On 19.01.2012 06:35, YAMAMOTO Takashi wrote:
>> On 18.01.2012 14:07, Heikki Linnakangas wrote:
>>> For 9.2, I think we should change gist so
>>> that the user-defined distance function can return any scalar data type,
>>> not just float8 (as long as it has b-tree comparison operators).
>>
>> I took a shot at doing that. Patch attached. It needs some cleanup; I
>> think we'll need to bump the version of the btree_gist extension, and I
>> only changed the btree_int8 distance function to do that, even though it
>> would now make a lot of sense to adjust the others, too. Also, I think
>> it'll leak memory (or crash..) if the distance data type is pass-by-ref.
>>
>> If someone has a test suite at hand for performance testing this, that
>> would be good. Now that I'm calling the b-tree comparison function for
>> every comparison operation in the red-black tree, instead of a direct
>> float8<= instruction, this could be quite a bit slower. That could be
>> mitigated somewhat by using the sort-support stuff Tom committed recently.
>>
>> If we bend things a bit, this might be back-patchable to 9.1. We can't
>> add a new am support function easily, that would require a catalog
>> update to increment pg_am.amsupport entry, but we could hardwire the
>> support for int8 distances, like I hardwired the knowledge of float8's
>> comparsion function in the attached patch.
>
> thanks for taking a look quickly.
>
> i have some questions:
>
> doesn't gbt_int8_distance overflow?

Yes, good point.

> probably result += INT64_MIN so that it fits to int8 keeping the order?

It can still overflow. The maximum distance between two int64s is (2^63
- 1) - (-2^63) = 2^64 - 1. That's the distance between the smallest
possible int64 (-2^63) and the greatest one (2^63 - 1)

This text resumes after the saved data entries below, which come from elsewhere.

/-
Copyright (c) 2026 the pub-hodgecm-mathlib formalisation cell (harness21).  Prover seat hodgecm-mathlib-F0P3a-p03 (g25): N8-INNER road, brick (10)(C′)
«CORNER EP PACKAGE», FILE F-C′ (the value of the corner class function: the letter's limit read on the glued extension).
-/
import Literature.NumberTheory.Rogawski1990.ArchCornerOnePlaceReading              -- ★ F-B (this seat): the one-place reading kit at `β₀`
import Literature.NumberTheory.Rogawski1990.ArchCentralLimitFunctionalAlternation  -- ★ p852167 (this seat): `twelve_mul_eq_six_mul_of_alternation_eq_vandermonde_smul`
import Literature.NumberTheory.Rogawski1990.ArchCentralLimitLettersHold            -- ★ the letter `ArchCentralLimitFormulaRankTwo_holds`
import Literature.NumberTheory.Rogawski1990.ArchCentralLimitChamberExtension       -- ★ `tendsto_lambda8_rhoWeylDelta_nhdsWithin_of_contDiff`, `continuous_iteratedDeriv_three_line_of_contDiff`
import HarnessLib

/-!
# The value of the corner class function: `12·h₁(0) = 6ℓ`, `ℓ = −c′·i·fa(ζ•1)` (N8-INNER brick (10)(C′), FILE F-C′)

Topic `NumberTheory/Rogawski1990`; namespace `Literature.NumberTheory.Rogawski1990`.  THEOREMS ONLY (no `def`, no instance, no notation, no axiom, no named
fact, no `sorry`); kernel lane `--supports stmt-HodgeConjecture-24833`.  Cell `pub/hodgecm-mathlib`, crux H413; road N8-INNER (owner LH2-plan (g1)), brick (10)(C′)
«CORNER EP PACKAGE» (F0P3a-p03 (g25)).  Count-neutral.  Companion of ★ `ArchCornerOnePlaceGlue` (§1 glue `F̃`, §2 alternation `Σ_σ sign(σ)H(·∘σ) = Vand•h₁`,
§3 slot sum `u·Σ_σ R(·∘σ) = h₁`): here the VALUE `h₁(0)`.

THE ARGUMENT.  The letter ★ `ArchCentralLimitFormulaRankTwo_holds` (Harish-Chandra's limit formula at the centre of `U(2,1)`, phase pinned) says
`Λ_z[F_fa](z) → ℓ := −c′i·fa(diag(ζ,ζ,ζ))` as `z → (ζ,ζ,ζ)` through REGULAR torus points, `c′ > 0`.  Pull back along the angle chart `x ↦ ζe^{ix}` within the regular
angles `C` (★ `injective_angleChart_of_injective`); near `0` on `C` the letter's `F_fa∘chart` IS the normalised reading `N·R` (★ F-B `chartOrbGLoc_quasiSplitWeights_eq_orbital`,
`ρ′Δ(ζe^{ix}) = N(x)`), hence equals the global smooth cut-off `H` of the glue; so ★ `tendsto_lambda8_rhoWeylDelta_nhdsWithin_of_contDiff` computes the same limit as
`(ωH)(0) = Λ[H](0)`, and uniqueness of limits gives `Λ[H](0) = ℓ`.  Finally `12·h₁(0) = 6·Λ[H](0)` is ★ `twelve_mul_eq_six_mul_of_alternation_eq_vandermonde_smul`
(`Λ[H]` is continuous for smooth `H`).

## References
* [Rogawski1990] J. D. Rogawski, *Automorphic Representations of Unitary Groups in Three Variables*, Ann. of Math. Stud. 123 (1990), §8.4 pp. 126–127.
* [HarishChandra1975HARRG1] Harish-Chandra, *Harmonic analysis on real reductive groups I*, J. Funct. Anal. 19 (1975), §17 Lemma 17.5.
-/

set_option autoImplicit false

noncomputable section

open MeasureTheory MeasureTheory.Measure NumberField NumberField.InfinitePlace Matrix Complex Set Filter Topology Function Metric
open scoped MatrixGroups Matrix Real Classical ENNReal NNReal ContDiff
open Literature.NumberTheory.Automorphic Literature.NumberTheory.Automorphic.UnitaryGroup Literature.NumberTheory.Automorphic.ArchCartan
open Literature.NumberTheory.Automorphic.Shelstad1979.StableOrbitalIntegrals
open Literature.Geometry.ComplexHyperbolic.BallModel Literature.Analysis.Calculus

namespace Literature.NumberTheory.Rogawski1990

/-! ## The value at the corner: `12·h₁(0) = 6ℓ`, `ℓ = −c′·i·fa(ζ•1)` -/

section Value

variable (L : Type) [Field L] [NumberField L] [IsCMField L] (w : {w : InfinitePlace L // IsComplex w})
  [MeasurableSpace ↥(archLocal L 3 (Matrix.diagonal ![(2 : L)⁻¹, 1, -(2 : L)⁻¹]) w)] [BorelSpace ↥(archLocal L 3 (Matrix.diagonal ![(2 : L)⁻¹, 1, -(2 : L)⁻¹]) w)]
  (νw : Measure ↥(archLocal L 3 (Matrix.diagonal ![(2 : L)⁻¹, 1, -(2 : L)⁻¹]) w)) [νw.IsHaarMeasure] [νw.IsMulRightInvariant]

open scoped Matrix.Norms.Operator

/-- The letter functional `Λ[H](x) = (1∕48)Σ_ε s₀s₁s₂ (d∕ds)³|₀ H(x + s·V_ε)` of a `C³` function is continuous. [cite: Rogawski1990, §8.4 p. 126]
[cite: HarishChandra1975HARRG1, §17 Lemma 17.5] -/
theorem continuous_letterFunctional_of_contDiff {H : (Fin 3 → ℝ) → ℂ} (hH : ContDiff ℝ 3 H) :
    Continuous fun x : Fin 3 → ℝ => (1 / 48 : ℂ) * ∑ ε : Fin 3 → Bool, ((((if ε 0 then (1 : ℝ) else -1) * (if ε 1 then (1 : ℝ) else -1) * (if ε 2 then (1 : ℝ) else -1) : ℝ)) : ℂ) *
      iteratedDeriv 3 (fun s : ℝ => H (x + s • ![(if ε 0 then (1 : ℝ) else -1) + (if ε 1 then (1 : ℝ) else -1), -(if ε 0 then (1 : ℝ) else -1) + (if ε 2 then (1 : ℝ) else -1), -(if ε 1 then (1 : ℝ) else -1) - (if ε 2 then (1 : ℝ) else -1)])) 0 := by
  refine continuous_const.mul (continuous_finsetSum _ fun ε _ => continuous_const.mul ?_)
  refine (continuous_iteratedDeriv_three_line_of_contDiff hH ![(if ε 0 then (1 : ℝ) else -1) + (if ε 1 then (1 : ℝ) else -1), -(if ε 0 then (1 : ℝ) else -1) + (if ε 2 then (1 : ℝ) else -1), -(if ε 1 then (1 : ℝ) else -1) - (if ε 2 then (1 : ℝ) else -1)]).congr fun x => ?_
  congr 1
  funext s
  rw [add_comm]

/-- **THE VALUE AT THE CORNER: `12·h₁(0) = 6ℓ` WITH `ℓ = −c′i·fa(diag(ζ,ζ,ζ))`, `c′ > 0` THE LETTER'S CONSTANT.**  Data: `F̃ = N·R` off the walls on `ball 0 r`, `H = F̃` on
`ball 0 (r∕4)` globally smooth, `Σ_σ sign(σ)H(·∘σ) = Vand•h₁` on `ball 0 (r∕2)`.  The letter ★ `ArchCentralLimitFormulaRankTwo_holds` gives `Λ_z[F_fa] → ℓ` along the regular torus
points at `(ζ,ζ,ζ)`; pulled back along the angle chart `x ↦ ζe^{ix}` (★ `injective_angleChart_of_injective`) this is the limit of `Λ_z[F_fa]∘chart` within the regular angles; on
those, near `0`, `F_fa∘chart = N·R = H` (★ F-B `chartOrbGLoc_quasiSplitWeights_eq_orbital`), so ★ `tendsto_lambda8_rhoWeylDelta_nhdsWithin_of_contDiff` identifies the same limit
as `(ωH)(0) = Λ[H](0)`; and `12·h₁(0) = 6·Λ[H](0)` is ★ `twelve_mul_eq_six_mul_of_alternation_eq_vandermonde_smul`. [cite: Rogawski1990, §8.4 pp. 126–127]
[cite: HarishChandra1975HARRG1, §17 Lemma 17.5] -/
theorem exists_letterConstant_twelve_mul_eq (ζ : Circle) {θζ : ℝ} (hζ : Circle.exp θζ = ζ)
    (f : ↥(archLocal L 3 (Matrix.diagonal ![(2 : L)⁻¹, 1, -(2 : L)⁻¹]) w) → ℂ) (fa : Matrix (Fin 3) (Fin 3) ℂ → ℂ) (hfa : ContDiff ℝ ∞ fa)
    (hf : ∀ g, f g = fa ((g : GL (Fin 3) ℂ) : Matrix (Fin 3) (Fin 3) ℂ)) (hfs : HasCompactSupport f)
    {r : ℝ} (hr : 0 < r) (Ft H h₁ : (Fin 3 → ℝ) → ℂ)
    (hFtR : ∀ x ∈ ball (0 : Fin 3 → ℝ) r, x 0 ≠ x 2 → x 1 ≠ x 2 →
      Ft x = ((Circle.exp (x 0 - x 2) : Circle) : ℂ) *
        ((1 - ((Circle.exp (x 1 - x 0) : Circle) : ℂ)) * (1 - ((Circle.exp (x 2 - x 0) : Circle) : ℂ)) * (1 - ((Circle.exp (x 2 - x 1) : Circle) : ℂ))) *
          chartOrbGLoc L ![(2 : L)⁻¹, 1, -(2 : L)⁻¹] w (∅ : Finset {w : InfinitePlace L // IsComplex w}) νw f ((fun _ : Fin 3 => θζ) + x))
    (hH : ContDiff ℝ ∞ H) (hh₁ : ContDiff ℝ ∞ h₁) (hHFt : ∀ x ∈ ball (0 : Fin 3 → ℝ) (r / 4), H x = Ft x)
    (hA : ∀ x ∈ ball (0 : Fin 3 → ℝ) (r / 2), (∑ σ : Equiv.Perm (Fin 3), ((Equiv.Perm.sign σ : ℤ) : ℂ) * H (x ∘ ⇑σ)) =
      ((x 0 - x 1) * (x 0 - x 2) * (x 1 - x 2)) • h₁ x) :
    ∃ c : ℝ, 0 < c ∧ (12 : ℂ) * h₁ 0 = 6 * (-((c : ℂ) * Complex.I) * fa ((circleDiagonal 3 (fun _ : Fin 3 => ζ) : GL (Fin 3) ℂ) : Matrix (Fin 3) (Fin 3) ℂ)) := by
  -- frame data and the one-place instances the letter asks for
  have hα := quasiSplitWeights_ne_zero L
  have hreal := im_embedding_quasiSplitWeights_eq_zero L w
  have hind : ∃ i j : Fin 3, (w.1.embedding ((![(2 : L)⁻¹, 1, -(2 : L)⁻¹]) i)).re * (w.1.embedding ((![(2 : L)⁻¹, 1, -(2 : L)⁻¹]) j)).re < 0 :=
    ⟨0, 2, re_embedding_quasiSplitWeights_zero_mul_two_neg L w⟩
  haveI := locallyCompactSpace_archLocal_three L ![(2 : L)⁻¹, 1, -(2 : L)⁻¹] w
  haveI := secondCountableTopology_archLocal_three L ![(2 : L)⁻¹, 1, -(2 : L)⁻¹] w
  have hw0 : w ∉ (∅ : Finset {w : InfinitePlace L // IsComplex w}) := Finset.notMem_empty w
  have hfs' : HasCompactSupport fun k : ↥(archLocal L 3 (Matrix.diagonal ![(2 : L)⁻¹, 1, -(2 : L)⁻¹]) w) => fa ((k : GL (Fin 3) ℂ) : Matrix (Fin 3) (Fin 3) ℂ) := by
    have : (fun k : ↥(archLocal L 3 (Matrix.diagonal ![(2 : L)⁻¹, 1, -(2 : L)⁻¹]) w) => fa ((k : GL (Fin 3) ℂ) : Matrix (Fin 3) (Fin 3) ℂ)) = f := (funext hf).symm
    rw [this]; exact hfs
  -- (1) the letter at `β₀`, `w`, `νw`, `fa`, `ζ`
  obtain ⟨c, hc, hletter⟩ := ArchCentralLimitFormulaRankTwo_holds L ![(2 : L)⁻¹, 1, -(2 : L)⁻¹] w hα hreal hind νw
  have T1 := hletter fa hfa hfs' ζ
  -- (2) pull back along the angle chart within the regular angles `C`
  set C : Set (Fin 3 → ℝ) := ball (0 : Fin 3 → ℝ) (1 / 2) ∩ {θ : Fin 3 → ℝ | Function.Injective θ} with hCdef
  have hC : IsOpen C := isOpen_ball.inter Literature.Topology.isOpen_setOf_injective
  have hchart : Continuous fun θ : Fin 3 → ℝ => fun k : Fin 3 => ζ * Circle.exp (θ k) :=
    continuous_pi fun k => continuous_const.mul (Circle.exp.continuous.comp (continuous_apply k))
  have T0 : Tendsto (fun θ : Fin 3 → ℝ => fun k : Fin 3 => ζ * Circle.exp (θ k)) (𝓝[C] 0) (𝓝[{z : Fin 3 → Circle | Function.Injective z}] (fun _ => ζ)) := by
    refine tendsto_nhdsWithin_iff.2 ⟨?_, ?_⟩
    · have h := hchart.tendsto (0 : Fin 3 → ℝ)
      simp only [Pi.zero_apply, Circle.exp_zero, mul_one] at h
      exact h.mono_left nhdsWithin_le_nhds
    · filter_upwards [self_mem_nhdsWithin] with θ hθ
      refine injective_angleChart_of_injective hθ.2 fun i j => ?_
      have hb := mem_ball_zero_iff.1 hθ.1
      rw [pi_norm_lt_iff (by norm_num : (0:ℝ) < 1 / 2)] at hb
      have hi := hb i; have hj := hb j
      rw [Real.norm_eq_abs, abs_lt] at hi hj
      rw [abs_lt]; constructor <;> linarith
  have T2 := T1.comp T0
  -- (3) the same limit read on the corner extension `H`
  set Φ : (Fin 3 → Circle) → ℂ := fun z => ∫ g, fa (((g * ⟨circleDiagonal 3 z, circleDiagonal_mem_archLocal_diagonal L 3 ![(2 : L)⁻¹, 1, -(2 : L)⁻¹] w _⟩ * g⁻¹ :
      ↥(archLocal L 3 (Matrix.diagonal ![(2 : L)⁻¹, 1, -(2 : L)⁻¹]) w)) : GL (Fin 3) ℂ) : Matrix (Fin 3) (Fin 3) ℂ) ∂νw with hΦdef
  have hCW : ∀ᶠ θ in 𝓝[C] (0 : Fin 3 → ℝ), θ ∈ C ∧ θ ∈ ball (0 : Fin 3 → ℝ) (r / 4) :=
    eventually_mem_nhdsWithin.and (mem_nhdsWithin_of_mem_nhds (ball_mem_nhds _ (by positivity)))
  have T3 := tendsto_lambda8_rhoWeylDelta_nhdsWithin_of_contDiff Φ ζ C hC H (hH.of_le (by norm_cast)) (by
    filter_upwards [hCW] with θ hθ
    obtain ⟨⟨-, hθinj⟩, hθr⟩ := hθ
    have h02 : θ 0 ≠ θ 2 := fun e => absurd (hθinj e) (by decide)
    have h12 : θ 1 ≠ θ 2 := fun e => absurd (hθinj e) (by decide)
    rw [hHFt θ hθr, hFtR θ (ball_subset_ball (by linarith) hθr) h02 h12,
      chartOrbGLoc_quasiSplitWeights_eq_orbital L w νw hw0 fa hfa.continuous hf hζ θ]
    simp only [hΦdef]
    rw [coe_circle_mul_exp_mul_inv ζ (θ 0) (θ 2), coe_circle_mul_exp_mul_inv ζ (θ 1) (θ 0), coe_circle_mul_exp_mul_inv ζ (θ 2) (θ 1),
      coe_circle_mul_exp_mul_inv ζ (θ 2) (θ 0)]
    simp only [Circle.coe_exp]
    push_cast
    ring)
  haveI : (𝓝[C] (0 : Fin 3 → ℝ)).NeBot := by
    refine mem_closure_iff_nhdsWithin_neBot.1 ?_
    exact (Literature.Topology.dense_setOf_injective.open_subset_closure_inter isOpen_ball) (mem_ball_self (by norm_num))
  have hωℓ := tendsto_nhds_unique T3 T2
  -- (4) `12 h₁ 0 = 6 Λ[H](0)` and `Λ[H](0) = (ωH)(0)`
  have hΦev : ∀ᶠ x in 𝓝 (0 : Fin 3 → ℝ), (∑ σ : Equiv.Perm (Fin 3), ((Equiv.Perm.sign σ : ℤ) : ℂ) * H (x ∘ ⇑σ)) =
      ((x 0 - x 1) * (x 0 - x 2) * (x 1 - x 2)) • h₁ x :=
    Filter.eventually_of_mem (ball_mem_nhds (0 : Fin 3 → ℝ) (by positivity)) hA
  have hΛc := continuous_letterFunctional_of_contDiff (hH.of_le (by norm_cast))
  have key := twelve_mul_eq_six_mul_of_alternation_eq_vandermonde_smul H hH h₁ hh₁ hΦev _ ((hΛc.tendsto 0).mono_left nhdsWithin_le_nhds)
  refine ⟨c, hc, ?_⟩
  rw [key, ← hωℓ]
  simp only [zero_add]

end Value

end Literature.NumberTheory.Rogawski1990

end
import Summits.ResolutionOfSingularities.ResolutionOfSingularities.Theorems.FrobeniusLadderFRationalResolutionGaloisCharacteristicCentre
import HarnessLib

/-!
# Crux `FrobeniusLadder.FRationalResolution` (stmt-ResolutionOfSingularities-15317), line `redirect`,
# stub `stub_diagonalizableQuotientResolution` — SCHEME-SIDE ASSEMBLY: characteristic centres in the complete local rings resolve

The Galois route as ONE quotable statement in its final currency (this generation's `…GaloisCharacteristicCentre`): an integral `X`
locally of finite type over any field `K` with finitely many singular points has a resolution of singularities as soon as every
singular point `s` carries an affine open `Spec B ∋ s = ι 𝔭` (regular off `𝔭`), a finite Galois `K'/K`, a maximal ideal `𝔔'` of
`B ⊗_K K'` over `𝔭`, and a proper ideal `J ⊇ (𝔔'Ê)ⁿ` of `Ê = ((B ⊗_K K')_{𝔔'})^` which is CHARACTERISTIC (mapped into itself by every
ring automorphism of `Ê`) and has `Bl_J(Spec Ê)` regular. For twisted forms of isolated diagonalizable quotient singularities the
candidate `J` is the intrinsic class-group centre of memo MEMO-15317-leafhand2-g16 §2 (its twist-stability is automatic; its regularity
is toric combinatorics, Conjecture C3-tot up to one conifold step).

* **`hasResolution_of_characteristic_ideals_adicCompletion`**.

Honest label: plumbing toward ONE leaf stub (no stub, crux or summit closed). No definitions, no named facts, no sorry.
[cite: StacksProject, Tag 0CDQ; Tag 09EB] [cite: Kollar2007, §2.2] [cite: Matsumura1987, Thm. 8.11; Thm. 8.14]
-/

noncomputable section

-- single-problem summit: the doubled namespace component is forced
set_option linter.dupNamespace false

open CategoryTheory AlgebraicGeometry TopologicalSpace TensorProduct
open Literature.AlgebraicGeometry.Resolution
open Summit.ResolutionOfSingularities.ResolutionOfSingularities.Theorems.FRationalResolution

namespace Summit.ResolutionOfSingularities.ResolutionOfSingularities.Theorems.FRationalResolution.GaloisCharacteristicCentreGlobal

/-- **Characteristic centres in the complete local rings resolve** (the Galois route, scheme side, final currency).
[cite: StacksProject, Tag 0CDQ; Tag 09EB] [cite: Kollar2007, §2.2] [cite: Matsumura1987, Thm. 8.11; Thm. 8.14] -/
theorem hasResolution_of_characteristic_ideals_adicCompletion (K : Type) [Field K] (X : Scheme.{0}) [IsIntegral X]
    (f : X ⟶ Spec (.of K)) [LocallyOfFiniteType f] (hfin : (Scheme.regularLocus X)ᶜ.Finite)
    (hchart : ∀ s : X, s ∉ Scheme.regularLocus X →
      ∃ (B : Type) (_ : CommRing B) (_ : IsDomain B) (_ : Algebra K B) (_ : Algebra.FiniteType K B)
        (ι : Spec (.of B) ⟶ X) (_ : IsOpenImmersion ι)
        (_ : ι ≫ f = Spec.map (CommRingCat.ofHom (algebraMap K B)))
        (𝔭 : Ideal B) (h𝔭 : 𝔭.IsMaximal) (_ : 𝔭 ≠ ⊥) (_ : ι ⟨𝔭, h𝔭.isPrime⟩ = s)
        (_ : ∀ P : Spec (.of B), P.asIdeal ≠ 𝔭 → P ∈ Scheme.regularLocus (Spec (.of B)))
        (K' : Type) (_ : Field K') (_ : Algebra K K') (_ : FiniteDimensional K K') (_ : IsGalois K K')
        (𝔔' : Ideal (B ⊗[K] K')) (_ : 𝔔'.IsMaximal)
        (J : Ideal (AdicCompletion (IsLocalRing.maximalIdeal (Localization.AtPrime 𝔔')) (Localization.AtPrime 𝔔')))
        (n : ℕ),
          𝔔'.comap (algebraMap B (B ⊗[K] K')) = 𝔭 ∧
          𝔔'.map (algebraMap (B ⊗[K] K')
            (AdicCompletion (IsLocalRing.maximalIdeal (Localization.AtPrime 𝔔')) (Localization.AtPrime 𝔔'))) ^ n ≤ J ∧
          J ≠ ⊤ ∧
          (∀ θ : AdicCompletion (IsLocalRing.maximalIdeal (Localization.AtPrime 𝔔')) (Localization.AtPrime 𝔔') ≃+*
              AdicCompletion (IsLocalRing.maximalIdeal (Localization.AtPrime 𝔔')) (Localization.AtPrime 𝔔'), J.map θ ≤ J) ∧
          Scheme.IsRegular (affineBlowup J)) :
    Scheme.HasResolution X := by
  refine IsolatedGlue.hasResolution_of_finite_singularLocus_of_local K X f hfin fun s hs => ?_
  obtain ⟨B, _, _, _, _, ι, _, hι, 𝔭, h𝔭, h𝔭0, hιs, hregB, K', _, _, _, _, 𝔔', _, J, n, h𝔔'𝔭, hpJ, hJp, hchar, hregJ⟩ :=
    hchart s hs
  subst hιs
  exact GaloisCharacteristicCentre.hloc_of_characteristic_ideal_adicCompletion K X f ι hι 𝔭 h𝔭0 hs hregB K' 𝔔' h𝔔'𝔭 J
    hpJ hJp hchar hregJ

end Summit.ResolutionOfSingularities.ResolutionOfSingularities.Theorems.FRationalResolution.GaloisCharacteristicCentreGlobal

end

. The int8_dist function, which implements the <-> operator, can also
overflow, but it checks for it and throws an error:

postgres=# SELECT 9223372036854775807 <-> -9223372036854775808;
ERROR: bigint out of range

We could add such an overflow check to gbt_int8_distance(), but I wonder
if it would have some surprising effects. GiST might calculate distance
to a value that's not in the final result set, so you'd get an error
that you wouldn't get without the index. Then again, the alternative
plan is to fetch the matching rows and sort, and the distance calculated
for the sort will also overflow.

Another solution for gbt_int8_distance() would be to treat the distance
as an unsigned value, changing the comparison operation accordingly.

I see that the distance functions for int4 and int2 can also overflow.
The gist support function doesn't have the same problem with float8
representation, but I think it would be good idea to change int4_dist to
return a bigint, so that it couldn't overflow (and int2_dist to return
an int4).

> isn't strategy number necessary to find out the sorting semantics for
> the operator's sortfamily? (your patch doesn't change it, but...)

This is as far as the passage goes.